[SOURCE INFORMATION — start]

import Mathlib
import Summits.Ventures.PercRepro.PuncturedLYMMixT1Q3Table1
import Summits.Ventures.PercRepro.PuncturedLYMMixT1Q3Table2
import Summits.Ventures.PercRepro.PuncturedLYMMixT1Q3Rows1

/-!
# PercRepro — (SP) FOR `1` PAIRWISE DISJOINT TRIPLES AND `3` PAIRWISE DISJOINT QUADRUPLES AT LEVEL `4`: THE ROW IDENTITIES, ASSEMBLED
(p10, gen 41)

`row_check`: the row identity of every class (`mass ≤ 4`, the touched bounds `≤ 1` / `≤ 3`), by nested `interval_cases` over the class counts.  Nothing here asserts (SP).
-/

namespace PercRepro.PuncturedLYM.Split.TypeLift.MixT1Q3

/-- The row identity of every class, in one statement. -/
theorem row_check (n : ℚ) (hd : den n ≠ 0) (hPc : Pc n ≠ 0) (c31 c32 c41 c42 c43 : ℕ)
    (h : c31 + 2 * c32 + c41 + 2 * c42 + 3 * c43 ≤ 4) (hA : c31 + c32 ≤ 1) (hB : c41 + c42 + c43 ≤ 3) :
    3 * ((1 : ℚ) - ((c31 : ℚ) + c32)) * raw n c31 c32 c41 c42 c43 0 + 2 * (c31 : ℚ) * raw n c31 c32 c41 c42 c43 1 + (c32 : ℚ) / 3 + 4 * ((3 : ℚ) - ((c41 : ℚ) + c42 + c43)) * raw n c31 c32 c41 c42 c43 3 + 3 * (c41 : ℚ) * raw n c31 c32 c41 c42 c43 4 + 2 * (c42 : ℚ) * raw n c31 c32 c41 c42 c43 5 + (c43 : ℚ) / 4 +
      (n - 15 - ((4 : ℚ) - c31 - 2 * c32 - c41 - 2 * c42 - 3 * c43)) * raw n c31 c32 c41 c42 c43 7 = Yc n / Pc n := by
  have hb5 : c43 ≤ 1 := by omega
  interval_cases c43
  · have hb4 : c42 ≤ 2 := by omega
    interval_cases c42
    · have hb3 : c41 ≤ 3 := by omega
      interval_cases c41
      · have hb2 : c32 ≤ 1 := by omega
        interval_cases c32
        · have hb1 : c31 ≤ 1 := by omega
          interval_cases c31
          · push_cast
            linear_combination row_00000 n hd hPc
          · push_cast
            linear_combination row_10000 n hd hPc
        · have hb1 : c31 ≤ 0 := by omega
          interval_cases c31
          · push_cast
            linear_combination row_01000 n hd hPc
      · have hb2 : c32 ≤ 1 := by omega
        interval_cases c32
        · have hb1 : c31 ≤ 1 := by omega
          interval_cases c31
          · push_cast
            linear_combination row_00100 n hd hPc
          · push_cast
            linear_combination row_10100 n hd hPc
        · have hb1 : c31 ≤ 0 := by omega
          interval_cases c31
          · push_cast
            linear_combination row_01100 n hd hPc
      · have hb2 : c32 ≤ 1 := by omega
        interval_cases c32
        · have hb1 : c31 ≤ 1 := by omega
          interval_cases c31
          · push_cast
            linear_combination row_00200 n hd hPc
          · push_cast
            linear_combination row_10200 n hd hPc
        · have hb1 : c31 ≤ 0 := by omega
          interval_cases c31
          · push_cast
            linear_combination row_01200 n hd hPc
      · have hb2 : c32 ≤ 0 := by omega
        interval_cases c32
        · have hb1 : c31 ≤ 1 := by omega
          interval_cases c31
          · push_cast
            linear_combination row_00300 n hd hPc
          · push_cast
            linear_combination row_10300 n hd hPc
    · have hb3 : c41 ≤ 2 := by omega
      interval_cases c41
      · have hb2 : c32 ≤ 1 := by omega
        interval_cases c32
        · have hb1 : c31 ≤ 1 := by omega
          interval_cases c31
          · push_cast
            linear_combination row_00010 n hd hPc
          · push_cast
            linear_combination row_10010 n hd hPc
        · have hb1 : c31 ≤ 0 := by omega
          interval_cases c31
          · push_cast
            linear_combination row_01010 n hd hPc
      · have hb2 : c32 ≤ 0 := by omega
        interval_cases c32
        · have hb1 : c31 ≤ 1 := by omega
          interval_cases c31
          · push_cast
            linear_combination row_00110 n hd hPc
          · push_cast
            linear_combination row_10110 n hd hPc
      · have hb2 : c32 ≤ 0 := by omega
        interval_cases c32
        · have hb1 : c31 ≤ 0 := by omega
          interval_cases c31
          · push_cast
            linear_combination row_00210 n hd hPc
    · have hb3 : c41 ≤ 0 := by omega
      interval_cases c41
      · have hb2 : c32 ≤ 0 := by omega
        interval_cases c32
        · have hb1 : c31 ≤ 0 := by omega
          interval_cases c31
          · push_cast
            linear_combination row_00020 n hd hPc
  · have hb4 : c42 ≤ 0 := by omega
    interval_cases c42
    · have hb3 : c41 ≤ 1 := by omega
      interval_cases c41
      · have hb2 : c32 ≤ 0 := by omega
        interval_cases c32
        · have hb1 : c31 ≤ 1 := by omega
          interval_cases c31
          · push_cast
            linear_combination row_00001 n hd hPc
          · push_cast
            linear_combination row_10001 n hd hPc
      · have hb2 : c32 ≤ 0 := by omega
        interval_cases c32
        · have hb1 : c31 ≤ 0 := by omega
          interval_cases c31
          · push_cast
            linear_combination row_00101 n hd hPc

end PercRepro.PuncturedLYM.Split.TypeLift.MixT1Q3
import Literature.Topology.FourManifolds.CappellShanesonClassGroupThirty
import Literature.Topology.FourManifolds.CappellShanesonClassGroupThirtyCls
import Literature.Topology.FourManifolds.CappellShanesonTotallyReal
import Literature.Topology.FourManifolds.CappellShanesonClassGroupTwelve
import Literature.Topology.FourManifolds.CappellShanesonClassGroupFifteen
import HarnessLib

/-!
# Trace `30`: the class group, the cover of `C(ℤ[Θ₃₀])`, Gompf's conjecture for the traces `30` and `-25`

Part 'Main' of the certified class-group computation for the trace `30` field behind
Kim–Yamada's Theorem B (`GompfConjectureForTrace 30` and, by Theorem A, `-25`), serving the
named fact
`Literature.Topology.FourManifolds.kimYamada2023_nonempty_diffeomorph_sphere_four_of_trace_mem_Icc`
(`CappellShaneson.lean`; M. H. Kim, S. Yamada, Kyungpook Math. J. 63 (2023) 373–411 =
arXiv:1707.03860, Cor. C). The computation is split over several files only because of the
proposal size limit: `…ClassGroupThirty.lean` (discriminant, `𝓞 K = ℤ[θ]`, the primes of small norm), `…ClassGroupThirtyRel<k>.lean` (two-ideal relations with certified generators and the non-vanishing of the generators), `…ClassGroupThirtyCls.lean` (the class of every small prime in terms of the generator(s), the order relations), `…ClassGroupThirtyMain.lean` (generation of the class group by Minkowski's bound, the cover of `C(ℤ[Θ])` by standard-matrix representatives, Gompf's conjecture for the two traces). (File generated from a certified computation; every relation is
checked by the Lean kernel; no named fact is introduced, D-0026.)

## References

* [KimYamada2023] M. H. Kim, S. Yamada, Kyungpook Math. J. 63 (2023) 373–411 (arXiv:1707.03860):
  §2.3 (Prop. 2.14), §6.1 (Lemma 6.1 and the proof of Thm. B), Thm. A.
* [Marcus2018] D. A. Marcus, *Number Fields*, 2nd ed., Ch. 3, Thm. 27 (Dedekind–Kummer); Ch. 5,
  Cor. 2 of Thm. 37 (Minkowski bound) and the class-group computations after it.
-/

noncomputable section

[SOURCE INFORMATION — finish]

* TASK BRIEF: Return the full listing, word for word.

* SOLUTION:
import Mathlib
import Summits.Ventures.PercRepro.PuncturedLYMMixT1Q3Table1
import Summits.Ventures.PercRepro.PuncturedLYMMixT1Q3Table2
import Summits.Ventures.PercRepro.PuncturedLYMMixT1Q3Rows1

/-!
# PercRepro — (SP) FOR `1` PAIRWISE DISJOINT TRIPLES AND `3` PAIRWISE DISJOINT QUADRUPLES AT LEVEL `4`: THE ROW IDENTITIES, ASSEMBLED
(p10, gen 41)

`row_check`: the row identity of every class (`mass ≤ 4`, the touched bounds `≤ 1` / `≤ 3`), by nested `interval_cases` over the class counts.  Nothing here asserts (SP).
-/

namespace PercRepro.PuncturedLYM.Split.TypeLift.MixT1Q3

/-- The row identity of every class, in one statement. -/
theorem row_check (n : ℚ) (hd : den n ≠ 0) (hPc : Pc n ≠ 0) (c31 c32 c41 c42 c43 : ℕ)
    (h : c31 + 2 * c32 + c41 + 2 * c42 + 3 * c43 ≤ 4) (hA : c31 + c32 ≤ 1) (hB : c41 + c42 + c43 ≤ 3) :
    3 * ((1 : ℚ) - ((c31 : ℚ) + c32)) * raw n c31 c32 c41 c42 c43 0 + 2 * (c31 : ℚ) * raw n c31 c32 c41 c42 c43 1 + (c32 : ℚ) / 3 + 4 * ((3 : ℚ) - ((c41 : ℚ) + c42 + c43)) * raw n c31 c32 c41 c42 c43 3 + 3 * (c41 : ℚ) * raw n c31 c32 c41 c42 c43 4 + 2 * (c42 : ℚ) * raw n c31 c32 c41 c42 c43 5 + (c43 : ℚ) / 4 +
      (n - 15 - ((4 : ℚ) - c31 - 2 * c32 - c41 - 2 * c42 - 3 * c43)) * raw n c31 c32 c41 c42 c43 7 = Yc n / Pc n := by
  have hb5 : c43 ≤ 1 := by omega
  interval_cases c43
  · have hb4 : c42 ≤ 2 := by omega
    interval_cases c42
    · have hb3 : c41 ≤ 3 := by omega
      interval_cases c41
      · have hb2 : c32 ≤ 1 := by omega
        interval_cases c32
        · have hb1 : c31 ≤ 1 := by omega
          interval_cases c31
          · push_cast
            linear_combination row_00000 n hd hPc
          · push_cast
            linear_combination row_10000 n hd hPc
        · have hb1 : c31 ≤ 0 := by omega
          interval_cases c31
          · push_cast
            linear_combination row_01000 n hd hPc
      · have hb2 : c32 ≤ 1 := by omega
        interval_cases c32
        · have hb1 : c31 ≤ 1 := by omega
          interval_cases c31
          · push_cast
            linear_combination row_00100 n hd hPc
          · push_cast
            linear_combination row_10100 n hd hPc
        · have hb1 : c31 ≤ 0 := by omega
          interval_cases c31
          · push_cast
            linear_combination row_01100 n hd hPc
      · have hb2 : c32 ≤ 1 := by omega
        interval_cases c32
        · have hb1 : c31 ≤ 1 := by omega
          interval_cases c31
          · push_cast
            linear_combination row_00200 n hd hPc
          · push_cast
            linear_combination row_10200 n hd hPc
        · have hb1 : c31 ≤ 0 := by omega
          interval_cases c31
          · push_cast
            linear_combination row_01200 n hd hPc
      · have hb2 : c32 ≤ 0 := by omega
        interval_cases c32
        · have hb1 : c31 ≤ 1 := by omega
          interval_cases c31
          · push_cast
            linear_combination row_00300 n hd hPc
          · push_cast
            linear_combination row_10300 n hd hPc
    · have hb3 : c41 ≤ 2 := by omega
      interval_cases c41
      · have hb2 : c32 ≤ 1 := by omega
        interval_cases c32
        · have hb1 : c31 ≤ 1 := by omega
          interval_cases c31
          · push_cast
            linear_combination row_00010 n hd hPc
          · push_cast
            linear_combination row_10010 n hd hPc
        · have hb1 : c31 ≤ 0 := by omega
          interval_cases c31
          · push_cast
            linear_combination row_01010 n hd hPc
      · have hb2 : c32 ≤ 0 := by omega
        interval_cases c32
        · have hb1 : c31 ≤ 1 := by omega
          interval_cases c31
          · push_cast
            linear_combination row_00110 n hd hPc
          · push_cast
            linear_combination row_10110 n hd hPc
      · have hb2 : c32 ≤ 0 := by omega
        interval_cases c32
        · have hb1 : c31 ≤ 0 := by omega
          interval_cases c31
          · push_cast
            linear_combination row_00210 n hd hPc
    · have hb3 : c41 ≤ 0 := by omega
      interval_cases c41
      · have hb2 : c32 ≤ 0 := by omega
        interval_cases c32
        · have hb1 : c31 ≤ 0 := by omega
          interval_cases c31
          · push_cast
            linear_combination row_00020 n hd hPc
  · have hb4 : c42 ≤ 0 := by omega
    interval_cases c42
    · have hb3 : c41 ≤ 1 := by omega
      interval_cases c41
      · have hb2 : c32 ≤ 0 := by omega
        interval_cases c32
        · have hb1 : c31 ≤ 1 := by omega
          interval_cases c31
          · push_cast
            linear_combination row_00001 n hd hPc
          · push_cast
            linear_combination row_10001 n hd hPc
      · have hb2 : c32 ≤ 0 := by omega
        interval_cases c32
        · have hb1 : c31 ≤ 0 := by omega
          interval_cases c31
          · push_cast
            linear_combination row_00101 n hd hPc

end PercRepro.PuncturedLYM.Split.TypeLift.MixT1Q3
import Literature.Topology.FourManifolds.CappellShanesonClassGroupThirty
import Literature.Topology.FourManifolds.CappellShanesonClassGroupThirtyCls
import Literature.Topology.FourManifolds.CappellShanesonTotallyReal
import Literature.Topology.FourManifolds.CappellShanesonClassGroupTwelve
import Literature.Topology.FourManifolds.CappellShanesonClassGroupFifteen
import HarnessLib

/-!
# Trace `30`: the class group, the cover of `C(ℤ[Θ₃₀])`, Gompf's conjecture for the traces `30` and `-25`

Part 'Main' of the certified class-group computation for the trace `30` field behind
Kim–Yamada's Theorem B (`GompfConjectureForTrace 30` and, by Theorem A, `-25`), serving the
named fact
`Literature.Topology.FourManifolds.kimYamada2023_nonempty_diffeomorph_sphere_four_of_trace_mem_Icc`
(`CappellShaneson.lean`; M. H. Kim, S. Yamada, Kyungpook Math. J. 63 (2023) 373–411 =
arXiv:1707.03860, Cor. C). The computation is split over several files only because of the
proposal size limit: `…ClassGroupThirty.lean` (discriminant, `𝓞 K = ℤ[θ]`, the primes of small norm), `…ClassGroupThirtyRel<k>.lean` (two-ideal relations with certified generators and the non-vanishing of the generators), `…ClassGroupThirtyCls.lean` (the class of every small prime in terms of the generator(s), the order relations), `…ClassGroupThirtyMain.lean` (generation of the class group by Minkowski's bound, the cover of `C(ℤ[Θ])` by standard-matrix representatives, Gompf's conjecture for the two traces). (File generated from a certified computation; every relation is
checked by the Lean kernel; no named fact is introduced, D-0026.)

## References

* [KimYamada2023] M. H. Kim, S. Yamada, Kyungpook Math. J. 63 (2023) 373–411 (arXiv:1707.03860):
  §2.3 (Prop. 2.14), §6.1 (Lemma 6.1 and the proof of Thm. B), Thm. A.
* [Marcus2018] D. A. Marcus, *Number Fields*, 2nd ed., Ch. 3, Thm. 27 (Dedekind–Kummer); Ch. 5,
  Cor. 2 of Thm. 37 (Minkowski bound) and the class-group computations after it.
-/

noncomputable section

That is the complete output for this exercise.